+++ Supplied records
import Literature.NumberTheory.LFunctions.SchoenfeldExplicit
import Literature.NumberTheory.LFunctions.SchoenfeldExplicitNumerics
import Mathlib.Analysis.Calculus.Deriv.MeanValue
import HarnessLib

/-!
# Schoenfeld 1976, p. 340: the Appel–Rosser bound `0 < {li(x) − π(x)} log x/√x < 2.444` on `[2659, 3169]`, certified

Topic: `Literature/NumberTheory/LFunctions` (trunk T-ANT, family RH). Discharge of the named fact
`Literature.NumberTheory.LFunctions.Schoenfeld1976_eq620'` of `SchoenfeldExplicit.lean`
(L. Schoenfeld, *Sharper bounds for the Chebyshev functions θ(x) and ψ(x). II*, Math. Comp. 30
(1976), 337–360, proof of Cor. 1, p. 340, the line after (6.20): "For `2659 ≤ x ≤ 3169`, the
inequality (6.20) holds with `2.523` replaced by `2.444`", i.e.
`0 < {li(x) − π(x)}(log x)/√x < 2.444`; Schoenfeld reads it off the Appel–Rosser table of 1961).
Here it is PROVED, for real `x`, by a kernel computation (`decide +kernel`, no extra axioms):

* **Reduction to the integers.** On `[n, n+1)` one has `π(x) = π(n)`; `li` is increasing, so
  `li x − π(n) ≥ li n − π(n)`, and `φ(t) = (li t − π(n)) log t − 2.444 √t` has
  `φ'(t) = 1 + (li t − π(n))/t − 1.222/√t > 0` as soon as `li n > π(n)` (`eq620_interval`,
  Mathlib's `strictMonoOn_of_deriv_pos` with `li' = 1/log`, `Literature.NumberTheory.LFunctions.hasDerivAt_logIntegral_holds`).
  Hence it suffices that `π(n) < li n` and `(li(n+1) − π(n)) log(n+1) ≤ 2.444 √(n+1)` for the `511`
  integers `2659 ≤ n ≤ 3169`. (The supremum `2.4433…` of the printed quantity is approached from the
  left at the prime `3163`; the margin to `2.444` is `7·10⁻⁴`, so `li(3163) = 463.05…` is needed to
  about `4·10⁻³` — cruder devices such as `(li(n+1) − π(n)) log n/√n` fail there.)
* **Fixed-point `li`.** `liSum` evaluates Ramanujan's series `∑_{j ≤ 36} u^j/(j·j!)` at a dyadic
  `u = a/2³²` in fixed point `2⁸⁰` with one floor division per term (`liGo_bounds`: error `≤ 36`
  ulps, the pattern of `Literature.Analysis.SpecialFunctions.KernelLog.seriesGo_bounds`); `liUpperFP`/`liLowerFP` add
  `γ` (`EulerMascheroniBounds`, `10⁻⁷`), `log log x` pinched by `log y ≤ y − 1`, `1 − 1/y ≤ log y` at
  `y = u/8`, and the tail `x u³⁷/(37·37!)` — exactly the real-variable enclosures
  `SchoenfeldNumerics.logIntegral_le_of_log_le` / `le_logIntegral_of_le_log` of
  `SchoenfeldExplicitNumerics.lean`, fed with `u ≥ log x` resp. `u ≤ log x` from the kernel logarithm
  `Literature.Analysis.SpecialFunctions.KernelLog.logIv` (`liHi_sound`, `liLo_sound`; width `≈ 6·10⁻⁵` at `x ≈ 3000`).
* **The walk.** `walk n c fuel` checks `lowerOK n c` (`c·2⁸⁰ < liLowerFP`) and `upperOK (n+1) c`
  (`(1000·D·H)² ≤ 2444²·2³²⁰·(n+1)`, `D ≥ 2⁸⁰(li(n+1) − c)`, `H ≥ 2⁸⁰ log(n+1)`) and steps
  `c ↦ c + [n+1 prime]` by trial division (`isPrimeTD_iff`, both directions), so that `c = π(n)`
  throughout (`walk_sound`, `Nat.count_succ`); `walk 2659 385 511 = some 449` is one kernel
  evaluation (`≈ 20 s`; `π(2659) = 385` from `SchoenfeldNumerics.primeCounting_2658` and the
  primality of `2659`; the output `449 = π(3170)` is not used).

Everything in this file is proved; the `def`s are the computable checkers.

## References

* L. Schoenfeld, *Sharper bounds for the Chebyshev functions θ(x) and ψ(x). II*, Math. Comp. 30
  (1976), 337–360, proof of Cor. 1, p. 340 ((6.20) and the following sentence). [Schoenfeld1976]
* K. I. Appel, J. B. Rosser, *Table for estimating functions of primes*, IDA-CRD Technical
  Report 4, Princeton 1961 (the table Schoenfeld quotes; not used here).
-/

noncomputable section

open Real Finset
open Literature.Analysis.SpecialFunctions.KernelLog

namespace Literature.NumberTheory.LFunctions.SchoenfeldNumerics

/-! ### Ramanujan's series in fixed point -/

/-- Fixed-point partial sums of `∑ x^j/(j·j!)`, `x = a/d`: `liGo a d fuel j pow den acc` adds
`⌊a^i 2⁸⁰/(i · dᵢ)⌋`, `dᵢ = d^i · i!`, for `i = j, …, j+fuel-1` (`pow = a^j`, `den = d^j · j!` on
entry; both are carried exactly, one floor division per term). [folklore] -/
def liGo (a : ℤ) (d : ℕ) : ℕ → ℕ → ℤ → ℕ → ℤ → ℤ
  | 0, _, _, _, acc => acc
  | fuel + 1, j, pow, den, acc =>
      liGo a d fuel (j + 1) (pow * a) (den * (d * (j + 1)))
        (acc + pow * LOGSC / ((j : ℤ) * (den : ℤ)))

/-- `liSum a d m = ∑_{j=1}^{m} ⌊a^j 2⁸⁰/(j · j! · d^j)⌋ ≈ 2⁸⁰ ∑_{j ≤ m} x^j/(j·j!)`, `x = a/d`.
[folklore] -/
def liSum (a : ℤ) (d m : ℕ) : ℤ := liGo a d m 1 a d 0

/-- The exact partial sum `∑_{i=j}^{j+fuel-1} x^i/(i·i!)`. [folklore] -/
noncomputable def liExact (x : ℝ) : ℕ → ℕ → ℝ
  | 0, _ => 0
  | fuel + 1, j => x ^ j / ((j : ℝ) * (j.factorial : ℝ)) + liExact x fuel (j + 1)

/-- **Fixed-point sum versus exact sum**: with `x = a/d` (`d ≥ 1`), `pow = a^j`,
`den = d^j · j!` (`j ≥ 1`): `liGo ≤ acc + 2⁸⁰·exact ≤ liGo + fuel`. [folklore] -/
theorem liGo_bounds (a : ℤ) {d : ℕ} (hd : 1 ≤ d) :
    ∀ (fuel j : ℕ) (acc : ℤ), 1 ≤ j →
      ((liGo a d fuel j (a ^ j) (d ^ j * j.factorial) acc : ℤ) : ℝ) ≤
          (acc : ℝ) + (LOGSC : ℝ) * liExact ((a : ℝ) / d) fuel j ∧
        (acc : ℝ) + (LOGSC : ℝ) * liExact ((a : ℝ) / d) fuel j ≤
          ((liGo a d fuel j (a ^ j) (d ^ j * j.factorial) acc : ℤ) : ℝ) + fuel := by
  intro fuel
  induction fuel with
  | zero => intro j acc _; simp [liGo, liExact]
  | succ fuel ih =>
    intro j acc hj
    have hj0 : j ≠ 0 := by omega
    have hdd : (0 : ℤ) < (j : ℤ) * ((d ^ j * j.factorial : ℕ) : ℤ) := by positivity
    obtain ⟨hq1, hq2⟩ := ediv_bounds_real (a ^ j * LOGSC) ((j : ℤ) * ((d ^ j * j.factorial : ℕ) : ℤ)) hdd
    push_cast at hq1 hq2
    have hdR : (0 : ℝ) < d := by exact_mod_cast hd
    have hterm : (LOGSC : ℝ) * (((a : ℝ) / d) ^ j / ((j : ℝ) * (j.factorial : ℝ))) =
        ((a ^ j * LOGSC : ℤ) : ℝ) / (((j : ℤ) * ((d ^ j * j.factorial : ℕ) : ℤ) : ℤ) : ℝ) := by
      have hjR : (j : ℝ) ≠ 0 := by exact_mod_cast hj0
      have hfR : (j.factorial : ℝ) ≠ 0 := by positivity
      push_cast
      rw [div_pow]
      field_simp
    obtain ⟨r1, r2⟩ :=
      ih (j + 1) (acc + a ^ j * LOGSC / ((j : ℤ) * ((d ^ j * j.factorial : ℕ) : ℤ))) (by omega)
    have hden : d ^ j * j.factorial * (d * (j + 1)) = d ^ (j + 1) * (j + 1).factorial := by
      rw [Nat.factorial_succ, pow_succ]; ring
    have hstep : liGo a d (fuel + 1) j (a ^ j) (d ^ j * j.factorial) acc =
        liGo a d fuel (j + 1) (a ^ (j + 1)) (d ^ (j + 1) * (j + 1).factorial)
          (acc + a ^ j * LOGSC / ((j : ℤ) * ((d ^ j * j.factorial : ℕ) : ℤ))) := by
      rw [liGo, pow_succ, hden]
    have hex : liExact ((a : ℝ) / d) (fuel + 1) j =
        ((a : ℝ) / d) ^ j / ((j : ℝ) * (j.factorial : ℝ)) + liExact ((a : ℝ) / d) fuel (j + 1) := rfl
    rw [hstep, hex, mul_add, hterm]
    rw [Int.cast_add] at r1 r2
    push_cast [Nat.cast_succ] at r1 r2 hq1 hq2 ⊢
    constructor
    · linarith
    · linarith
++++++
Problem description ::
Copy each line exactly, beginning at the one with "have hdR : (0" and stopping after the last line of the entries. Include nothing else.

Written answer ::
    have hdR : (0 : ℝ) < d := by exact_mod_cast hd
    have hterm : (LOGSC : ℝ) * (((a : ℝ) / d) ^ j / ((j : ℝ) * (j.factorial : ℝ))) =
        ((a ^ j * LOGSC : ℤ) : ℝ) / (((j : ℤ) * ((d ^ j * j.factorial : ℕ) : ℤ) : ℤ) : ℝ) := by
      have hjR : (j : ℝ) ≠ 0 := by exact_mod_cast hj0
      have hfR : (j.factorial : ℝ) ≠ 0 := by positivity
      push_cast
      rw [div_pow]
      field_simp
    obtain ⟨r1, r2⟩ :=
      ih (j + 1) (acc + a ^ j * LOGSC / ((j : ℤ) * ((d ^ j * j.factorial : ℕ) : ℤ))) (by omega)
    have hden : d ^ j * j.factorial * (d * (j + 1)) = d ^ (j + 1) * (j + 1).factorial := by
      rw [Nat.factorial_succ, pow_succ]; ring
    have hstep : liGo a d (fuel + 1) j (a ^ j) (d ^ j * j.factorial) acc =
        liGo a d fuel (j + 1) (a ^ (j + 1)) (d ^ (j + 1) * (j + 1).factorial)
          (acc + a ^ j * LOGSC / ((j : ℤ) * ((d ^ j * j.factorial : ℕ) : ℤ))) := by
      rw [liGo, pow_succ, hden]
    have hex : liExact ((a : ℝ) / d) (fuel + 1) j =
        ((a : ℝ) / d) ^ j / ((j : ℝ) * (j.factorial : ℝ)) + liExact ((a : ℝ) / d) fuel (j + 1) := rfl
    rw [hstep, hex, mul_add, hterm]
    rw [Int.cast_add] at r1 r2
    push_cast [Nat.cast_succ] at r1 r2 hq1 hq2 ⊢
    constructor
    · linarith
    · linarith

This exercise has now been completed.